Nr. 7 jun 2014 - ANH-VUmc

ACADEMISCH NETWERK HUISARTSGENEESKUNDE VUmc (ANH-VUmc), nieuwsbrief, nr. 7, juli 2014
Kristel van der Winden terug van zwangerschapsverlof
Na haar zwangerschapsverlof is sinds 19 juni Kristel van der Winden weer aan het werk bij het team
ANH. Daarnaast zal zij als vaste arts in Gezondheidscentrum Helmerstraat bij de SAG in dienst
getreden. Ze is bevallen van een gezonde zoon Pim en nu moeder van drie jongens.
Database
De nieuwe database is volop in bedrijf. De data van het 1e kwartaal van 2014 zijn opgehaald.

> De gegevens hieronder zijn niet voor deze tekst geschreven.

import Summits.CriticalPhenomena.PercolationContinuityZ3.Theorems.PercNearOneGluingNoHeavyLowerTailAntitheticApexCone
import HarnessLib

/-!
# `NoHeavyLowerTail` (stmt-CriticalPhenomena-4575) — antithetic cluster pairs: THEOREM K⁺ — BIC for every avoidance set on CONES WITH
# CONNECTED-NEIGHBOURHOOD APEXES (prim-hp-2 gen 37; MEMO-gen37 §3)

Support file (`--supports stmt-CriticalPhenomena-4575`, hull-port prover `prim-hp-2`, gen 37).  No definitions, no named facts, no sorries;
standard axioms.

THEOREM K (`Antithetic.apexCone_bic_nonneg`, …AntitheticApexCone) asks that every vertex `x ≠ s` not adjacent to `s` have a neighbourhood
which is a CLIQUE of neighbours of `s`.  The zone-system proof uses this only through the KEY PROPERTY (every vertex reached in neither
colour has a monochromatic star, `Antithetic.keyCone_bic_nonneg`), and the key property already follows when the neighbourhood `N(x) ⊆ N(s)`
induces a CONNECTED graph: if an unreached `x` had red edges to `A ⊆ N(x)` and blue edges to `N(x) ∖ A`, both non-empty, connectivity gives
adjacent `u ∈ A`, `v ∈ N(x) ∖ A`; then `u` is blue-reached only, `v` red-reached only (their spokes exist), and the edge `uv` can be neither red
nor blue (`ACone.mono_of_unreached_conn`).  Connectivity of `G[N(x)]` is stated cut-free: every split of `N(x)` into two non-empty parts has
an edge of `E` across it (`hconn`).
* `Antithetic.nbhdConnCone_bic_nonneg` — THEOREM K⁺: `BIC_E(R) ≥ 0` for every `R` on this class (e.g. `E = {01,02,03,12,13,14,24,34}`, `s = 0`:
  `N(4) = {1,2,3}` is connected through `1` but not a clique — one of the four `(G,s)`-classes on 5 vertices beyond THEOREM K on which the
  gen-37 rule census (lab37/v5_classes.py) reports 0 failures for all `R`).
(The class is not closed under deleting the edges at a vertex, so the sink version `T_E(R,X) ≥ 0` is claimed only for the clique class,
`Antithetic.apexCone_tsum_nonneg`.)
[cite: VandenbergHaggstromKahn2005, §1 p. 3 (open cluster `C_s`)]
-/

noncomputable section

namespace Summit.CriticalPhenomena.PercolationContinuityZ3.Theorems

open Literature.Probability.Percolation
open scoped Classical symmDiff

namespace Antithetic

namespace ACone

variable {V : Type*} {E : Set (Sym2 V)} {s : V} {T : Set (Sym2 V)} {x : V}

/-- **Key fact for connected neighbourhoods.**  If every `E`-neighbour of the spoke-less vertex `x ≠ s` is adjacent to `s` and `N(x)` has
no edgeless cut, then `x`, when reached in neither colour, has a monochromatic star. [this work] -/
theorem mono_of_unreached_conn (hN : ∀ x u, x ≠ s → s(s, x) ∉ E → s(x, u) ∈ E → u ≠ x → s(s, u) ∈ E)
    (hconn : ∀ x, x ≠ s → s(s, x) ∉ E → ∀ A : Set V,
      (∃ u, s(x, u) ∈ E ∧ u ≠ x ∧ u ∈ A) → (∃ v, s(x, v) ∈ E ∧ v ≠ x ∧ v ∉ A) →
      ∃ u v, s(x, u) ∈ E ∧ u ≠ x ∧ u ∈ A ∧ s(x, v) ∈ E ∧ v ≠ x ∧ v ∉ A ∧ s(u, v) ∈ E)
    (hr : ¬ (openGraph (T ∩ E)).Reachable s x) (hb : ¬ (openGraph (Tᶜ ∩ E)).Reachable s x) :
    (∀ u, s(x, u) ∈ E → u ≠ x → s(x, u) ∈ T) ∨ (∀ u, s(x, u) ∈ E → u ≠ x → s(x, u) ∉ T) := by
  have hxs : x ≠ s := ne_source_of_unreached hr
  have hsx : s(s, x) ∉ E := spokeless_of_unreached hr hb
  by_contra hcon
  rw [not_or] at hcon
  obtain ⟨h1, h2⟩ := hcon
  push Not at h1 h2
  obtain ⟨v₀, hv₀E, hv₀x, hv₀T⟩ := h1
  obtain ⟨u₀, hu₀E, hu₀x, hu₀T⟩ := h2
  -- the red neighbours form a non-trivial cut of `N(x)`
  obtain ⟨u, v, huE, hux, huT, hvE, hvx, hvT, huv⟩ := hconn x hxs hsx {u | s(x, u) ∈ T} ⟨u₀, hu₀E, hu₀x, hu₀T⟩ ⟨v₀, hv₀E, hv₀x, hv₀T⟩
  have huT : s(x, u) ∈ T := huT
  have hvT : s(x, v) ∉ T := hvT
  have hune : u ≠ v := by
    rintro rfl
    exact hvT huT
  -- `u` is not red-reached (else `x` would be), so its spoke is blue and `u` is blue-reached; `v` symmetric
  have hu_nr : ¬ (openGraph (T ∩ E)).Reachable s u := fun h =>
    hr (h.trans ((openGraph_adj (T ∩ E) u x).2 ⟨⟨by rw [Sym2.eq_swap]; exact huT, by rw [Sym2.eq_swap]; exact huE⟩, hux⟩).reachable)
  have hv_nb : ¬ (openGraph (Tᶜ ∩ E)).Reachable s v := fun h =>
    hb (h.trans ((openGraph_adj (Tᶜ ∩ E) v x).2 ⟨⟨by rw [Sym2.eq_swap]; exact hvT, by rw [Sym2.eq_swap]; exact hvE⟩, hvx⟩).reachable)
  have hus : u ≠ s := by
    rintro rfl
    exact hu_nr (SimpleGraph.Reachable.refl _)
  have hvs : v ≠ s := by
    rintro rfl
    exact hv_nb (SimpleGraph.Reachable.refl _)
  have hsu : s(s, u) ∈ E := hN x u hxs hsx huE hux
  have hsv : s(s, v) ∈ E := hN x v hxs hsx hvE hvx
  have hu_b : (openGraph (Tᶜ ∩ E)).Reachable s u := (reached_of_spoke E T hsu hus).resolve_left hu_nr
  have hv_r : (openGraph (T ∩ E)).Reachable s v := (reached_of_spoke E T hsv hvs).resolve_right hv_nb
  by_cases huvT : s(u, v) ∈ T
  · exact hu_nr (hv_r.trans ((openGraph_adj (T ∩ E) v u).2
      ⟨⟨by rw [Sym2.eq_swap]; exact huvT, by rw [Sym2.eq_swap]; exact huv⟩, hune.symm⟩).reachable)
  · exact hv_nb (hu_b.trans ((openGraph_adj (Tᶜ ∩ E) u v).2 ⟨⟨huvT, huv⟩, hune⟩).reachable)

end ACone

section TheoremKPlus

variable {V : Type*} [Fintype V]

/-- **THEOREM K⁺ (prim-hp-2 gen 37): BIC on cones with connected-neighbourhood apexes, every avoidance set.**  `E` an edge set on a finite
vertex type, `s` a source such that every vertex `x ≠ s` with `sx ∉ E` has all its `E`-neighbours adjacent to `s` (`hN`) and a neighbourhood
without edgeless cuts (`hconn`: for every `A`, if `x` has a neighbour in `A` and one outside, then some neighbour in `A` and some neighbour
outside `A` are adjacent).  Then for every vertex set `R` and all increasing `F, G` of the edge cluster,
`0 ≤ Σ_{ω : no r ∈ R is joined to s both in ω ∩ E and in ωᶜ ∩ E} (F(C_s(ω∩E)) − F(C_s(ωᶜ∩E))) · (G(C_s(ω∩E)) − G(C_s(ωᶜ∩E)))`. [this work] -/
theorem nbhdConnCone_bic_nonneg (E : Set (Sym2 V)) (s : V)
    (hN : ∀ x u, x ≠ s → s(s, x) ∉ E → s(x, u) ∈ E → u ≠ x → s(s, u) ∈ E)
    (hconn : ∀ x, x ≠ s → s(s, x) ∉ E → ∀ A : Set V,
      (∃ u, s(x, u) ∈ E ∧ u ≠ x ∧ u ∈ A) → (∃ v, s(x, v) ∈ E ∧ v ≠ x ∧ v ∉ A) →
      ∃ u v, s(x, u) ∈ E ∧ u ≠ x ∧ u ∈ A ∧ s(x, v) ∈ E ∧ v ≠ x ∧ v ∉ A ∧ s(u, v) ∈ E)
    (R : Set V) {F G : Set (Sym2 V) → ℝ} (hF : Monotone F) (hG : Monotone G) :
    0 ≤ ∑ ω ∈ Finset.univ.filter (fun ω : Set (Sym2 V) =>
        ∀ r ∈ R, ¬ ((openGraph (ω ∩ E)).Reachable s r ∧ (openGraph (ωᶜ ∩ E)).Reachable s r)),
      (F (openEdgeCluster (ω ∩ E) s) - F (openEdgeCluster (ωᶜ ∩ E) s)) *
        (G (openEdgeCluster (ω ∩ E) s) - G (openEdgeCluster (ωᶜ ∩ E) s)) :=
  keyCone_bic_nonneg E s (fun _ _ hr hb => ACone.mono_of_unreached_conn hN hconn hr hb) R hF hG

end TheoremKPlus

end Antithetic

end Summit.CriticalPhenomena.PercolationContinuityZ3.Theorems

De planning voor het tweede kwartaal: in juli de praktijken van SAG en SEHO en in augustus de
GEZ-Zuid praktijken. De data worden ook gebruikt voor onderzoeken, nu al voor de projecten
rugklachten en duizeligheid en binnenkort ook voor CVRM. Na de zomer verwachten we ook de
eerste spiegelinformatie te kunnen geven. Dit worden waarschijnlijk rapportages van patiënten die wel
inhalatiemedicatie gebruiken maar waarbij geen episode astma/copd bestaat.
Het interview met Joan Boeke over PSA bepalingen, waarbij de database is gebruikt als
ondersteuning, staat in het aankomende nummer van het Huisartsen Magazine.
Mochten jullie vragen hebben mail dan gerust!
Over het ophalen van data: Mark [email protected] of Erwin [email protected].
Over het gebruik van de database: Hanna [email protected]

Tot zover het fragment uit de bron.